Inability to provide extended nuclear deterrence to allies threatens US hegemony
Hayes 9 [Peter, Professor of International Relations, RMIT University The Asia-Pacific Journal, December 14, http://www.japanfocus.org/-Peter-Hayes/3268]
This essay examines the role that nuclear weapons have played in Northeast Asia in creating a system of inter-state relations based in part on nuclear threat and the impact of North Korea on that system. The US-led alliances that rest on extended nuclear deterrence have been characterized as hegemonic in the forty years of Cold War in the Gramscian sense of hegemonic, that is, allied elites accepted US leadership based on its legitimating ideology of extended nuclear deterrence, institutional integration, and unique American nuclear forces that underpinned the alliances.2 A crucial aspect of American nuclear hegemony in Asia was the guarantee that the hegemon would ensure that no adversary could break out of the system after China's 1964 successful nuclear test, as expressed by the Non Proliferation Treaty and IAEA safeguard system. The failure of the United States to stop and now reverse the DPRK nuclear over the previous two decades threatens its hegemonic leadership in Northeast Asia, and is linked to the decreasing ability of American power to shape events in other proliferation-prone regions such as South and West Asia.

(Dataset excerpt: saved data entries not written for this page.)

import Literature.Geometry.Riemannian.GeodesicPolarCoordinates
import HarnessLib

/-!
# The distribution of `d(p, ·)` under `Ric ≥ n - 1` is dominated by that of the round sphere

On a closed connected Riemannian `m`-manifold with `Ric ≥ (m-1) g`, `m ≥ 2`, the law of the
distance function `d_p = d(p, ·)` under the Riemannian measure is dominated by the law of the
distance to a point of the unit sphere `Sᵐ`, `|S^{m-1}| sin^{m-1}(r) dr` on `(0, π]`:

  `∫_M φ(d(p, x)) dVol(x) ≤ |S^{m-1}| ∫₀^π φ(r) sin^{m-1}(r) dr`   for every measurable `φ ≥ 0`

(`lintegral_comp_edist_le_mul_lintegral_sin_pow`) — Bishop's comparison theorem
(`√det(g(d exp)) ≤ (sin|v|/|v|)^{m-1}` on the minimizing directions,
`sqrt_det_gram_mfderiv_expMap_mul_pow_le_of_unit`) integrated in geodesic polar coordinates about
`p` (`lintegral_riemVolume_eq_lintegral_injectivityDomain`: the cut locus is null and `exp_p` is
injective on the injectivity domain) with a radial weight. The case `φ = 𝟙_{[0, r]}` is Bishop's
`Vol B̄_r(p) ≤ V₁(r)` of `BishopVolumeComparison.lean`; here we also get the shells
`Vol{a < d_p ≤ b} ≤ |S^{m-1}| ∫_a^b sin^{m-1}` (`riemVolume_shell_le`), and, when the volume is
almost maximal, `Vol(M) ≥ (1-δ)|Sᵐ|`, the matching LOWER bounds
`∫_M φ(d_p) ≥ |S^{m-1}| ∫₀^π φ sin^{m-1} - δ|Sᵐ|` for `φ ≤ 1`
(`mul_lintegral_sin_pow_le_lintegral_comp_edist_add`), i.e. the law of `d_p` is `δ|Sᵐ|`-close in
total variation to the spherical law — the volume estimates for distance spheres and annuli used
throughout Colding's proof of the volume sphere theorem (`Colding1996_volume_ghClose`; Colding,
Invent. Math. 124 (1996), §2: choice of points at pairwise distance `≈ π/2`, volumes of the sets
where the law of cosines is tested), stated also in the binders of the fact (§3).

All results are proved; no definitions, no named facts (D-0026).

## References

* I. Chavel, *Riemannian Geometry: A Modern Introduction*, 2nd ed. (2006), Thm. III.4.3–III.4.4
  ((III.4.13), (III.4.21)) and §III.3 (geodesic polar coordinates). [Chavel2006]
* T. H. Colding, *Shape of manifolds with positive Ricci curvature*, Invent. Math. 124 (1996)
  175–191, §2. [Colding1996Shape]
* T. H. Colding, *Aspects of Ricci curvature*, in: Comparison Geometry, MSRI Publ. 30 (1997)
  83–98, Thm. 2.2 and its proof. [Colding1997Aspects]
-/

noncomputable section

open Bundle Set Function Filter MeasureTheory Manifold
open scoped Manifold ContDiff Topology ENNReal NNReal

namespace Literature.Geometry.Riemannian

open Lorentzian Lorentzian.PseudoRiemannianMetric

section Main

variable {m : ℕ} {M : Type*} [TopologicalSpace M] [T2Space M] [SecondCountableTopology M]
  [ChartedSpace (EuclideanSpace ℝ (Fin m)) M] [IsManifold (𝓡 m) ∞ M] [T3Space M]
  [MeasurableSpace M] [BorelSpace M]
  (g : PseudoRiemannianMetric (𝓡 m) ∞ (EuclideanSpace ℝ (Fin m)) (TangentSpace (𝓡 m) : M → Type _))
  [ConnectedSpace M] [CompactSpace M] [g.HasLeviCivita]

/-! ### §1 The radial model integral -/

omit [T2Space M] [SecondCountableTopology M] [IsManifold (𝓡 m) ∞ M] [T3Space M] [MeasurableSpace M]
  [BorelSpace M] [ConnectedSpace M] [CompactSpace M] [g.HasLeviCivita] in
/-- **The model integral in the tangent space**: for a measurable `φ : ℝ → [0, ∞]`,
`∫_{‖v‖ ≤ π} (sin ‖v‖/‖v‖)ᵏ φ(‖v‖) dv = |Sᵏ| ∫_{(0, π]} sinᵏ(r) φ(r) dr` on `ℝᵏ⁺¹` (polar
coordinates, `lintegral_fun_norm_addHaar`, `|Sᵏ| = (k+1) Vol B₁`). [cite: Chavel2006, (III.4.1)] -/
theorem lintegral_closedBall_sin_div_pow_mul (k : ℕ) {φ : ℝ → ℝ≥0∞} (hφ : Measurable φ) :
    ∫⁻ v in Metric.closedBall (0 : EuclideanSpace ℝ (Fin (k + 1))) Real.pi,
        ENNReal.ofReal ((Real.sin ‖v‖ / ‖v‖) ^ k) * φ ‖v‖ =
      ENNReal.ofReal (unitSphereVolume k) *
        ∫⁻ r in Ioc (0:ℝ) Real.pi, ENNReal.ofReal (Real.sin r ^ k) * φ r := by
  set G : ℝ → ℝ≥0∞ := fun y ↦ ENNReal.ofReal ((Real.sin y / y) ^ k) * φ y with hG
  have hGm : Measurable G := by
    rw [hG]
    exact (ENNReal.measurable_ofReal.comp (by fun_prop)).mul hφ
  set f : ℝ → ℝ≥0∞ := (Iic Real.pi).indicator G with hf_def
  have hf : Measurable f := hGm.indicator measurableSet_Iic
  have hL : ∫⁻ v in Metric.closedBall (0 : EuclideanSpace ℝ (Fin (k + 1))) Real.pi, G ‖v‖ =
      ∫⁻ v : EuclideanSpace ℝ (Fin (k + 1)), f ‖v‖ := by
    rw [← lintegral_indicator Metric.isClosed_closedBall.measurableSet]
    refine lintegral_congr fun v ↦ ?_
    simp only [hf_def, Set.indicator, Metric.mem_closedBall, dist_zero_right, mem_Iic]
  rw [hL, Literature.Probability.Distributions.lintegral_fun_norm_addHaar volume f hf,
    finrank_euclideanSpace_fin]
  have hrad : ∫⁻ y in Ioi (0 : ℝ), ENNReal.ofReal (y ^ (k + 1 - 1)) * f y =
      ∫⁻ r in Ioc (0:ℝ) Real.pi, ENNReal.ofReal (Real.sin r ^ k) * φ r := by
    have h1 : ∀ y ∈ Ioi (0 : ℝ), ENNReal.ofReal (y ^ (k + 1 - 1)) * f y =
        (Iic Real.pi).indicator (fun y ↦ ENNReal.ofReal (Real.sin y ^ k) * φ y) y := by
      intro y hy
      have hy0 : (y : ℝ) ≠ 0 := (mem_Ioi.1 hy).ne'
      by_cases hyr : y ≤ Real.pi
      · rw [hf_def, indicator_of_mem (mem_Iic.2 hyr), indicator_of_mem (mem_Iic.2 hyr), hG,
          Nat.add_sub_cancel, ← mul_assoc, ← ENNReal.ofReal_mul (pow_nonneg (mem_Ioi.1 hy).le k),
          ← mul_pow, mul_div_cancel₀ _ hy0]
      · rw [hf_def, indicator_of_notMem (fun h ↦ hyr (mem_Iic.1 h)),
          indicator_of_notMem (fun h ↦ hyr (mem_Iic.1 h)), mul_zero]
    rw [setLIntegral_congr_fun measurableSet_Ioi h1, setLIntegral_indicator measurableSet_Iic,
      Set.Iic_inter_Ioi]
  rw [hrad, ofReal_unitSphereVolume_eq_mul_volume_ball]
  push_cast
  ring
/-
Copyright (c) 2026 the pub-hodgecm-mathlib formalisation cell (harness21).  Prover seat hodgecm-mathlib-R90-C131-p05 (g2), R90-TF SLAB section S4
«Ch13.1–2» (base R90-C131), h413 = `stmt-HodgeConjecture-24833`; brick A6′ WEYL-ε of the T-WIF road (S4 dealer K2E2-plan (g7), R90 bus 2026-09-05T01:05:15Z;
HEADS sheet `R90/R90-C131-p03/g2/HEADS-TWIF-tube.v2.md` §A6′).
-/
import Summits.HodgeConjecture.HodgeConjecture.Theorems.F0P3cStCharTSTracePairing      -- ★ (F0P3a-p03): generic `index_centralizer_subgroupOf_normalizer_ne_zero_of_injective` (Weyl group of a regular element is finite)
import Summits.HodgeConjecture.HodgeConjecture.Theorems.R90S4CartanNormMap               -- ★ p863295 (R90-C131-p03): `epsLoc_mem_centralizer_coe` (`ε_v(T̃) ⊆ T̃`); brings `GtLoc`, `epsLoc`, `IsRegularElt`, `cmDatum … .Local`
import Literature.NumberTheory.Automorphic.UnitaryGroupNonsplitPlace                     -- `UnitaryGroup.LocalRing.eq_iff_apply_eq` (`L ⊗ L⁺_v = L_w` at a non-split place)
import HarnessLib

Nuclear deterrence imposes a direct correlation to US hegemony
Hayes 9 [Peter, Professor of International Relations, RMIT University The Asia-Pacific Journal, December 14, http://www.japanfocus.org/-Peter-Hayes/3268]
The DPRK thereby called the American bluff in the most serious challenge to American nuclear hegemony in the entire post Cold War period. The inability and unwillingness of the United States to halt or reverse North Korean nuclear breakout to the point where the DPRK can at least partly neutralize the United States’ “unique” nuclear weapons capacities are obvious to the leadership of all states in the region.12 Recent discussions of the need to “shore up” extended deterrence in the US-Japan security alliance,13 thereby reinforcing extended nuclear deterrence to Japan and Korea14 and even reintroducing nuclear weapons into Korea itself,15 reveal the effects of North Korean nuclearization and the lack of an American vision for regional order based on Global Abolition—the new doctrinal framework introduced by President Obama for international relations without depending on nuclear threat.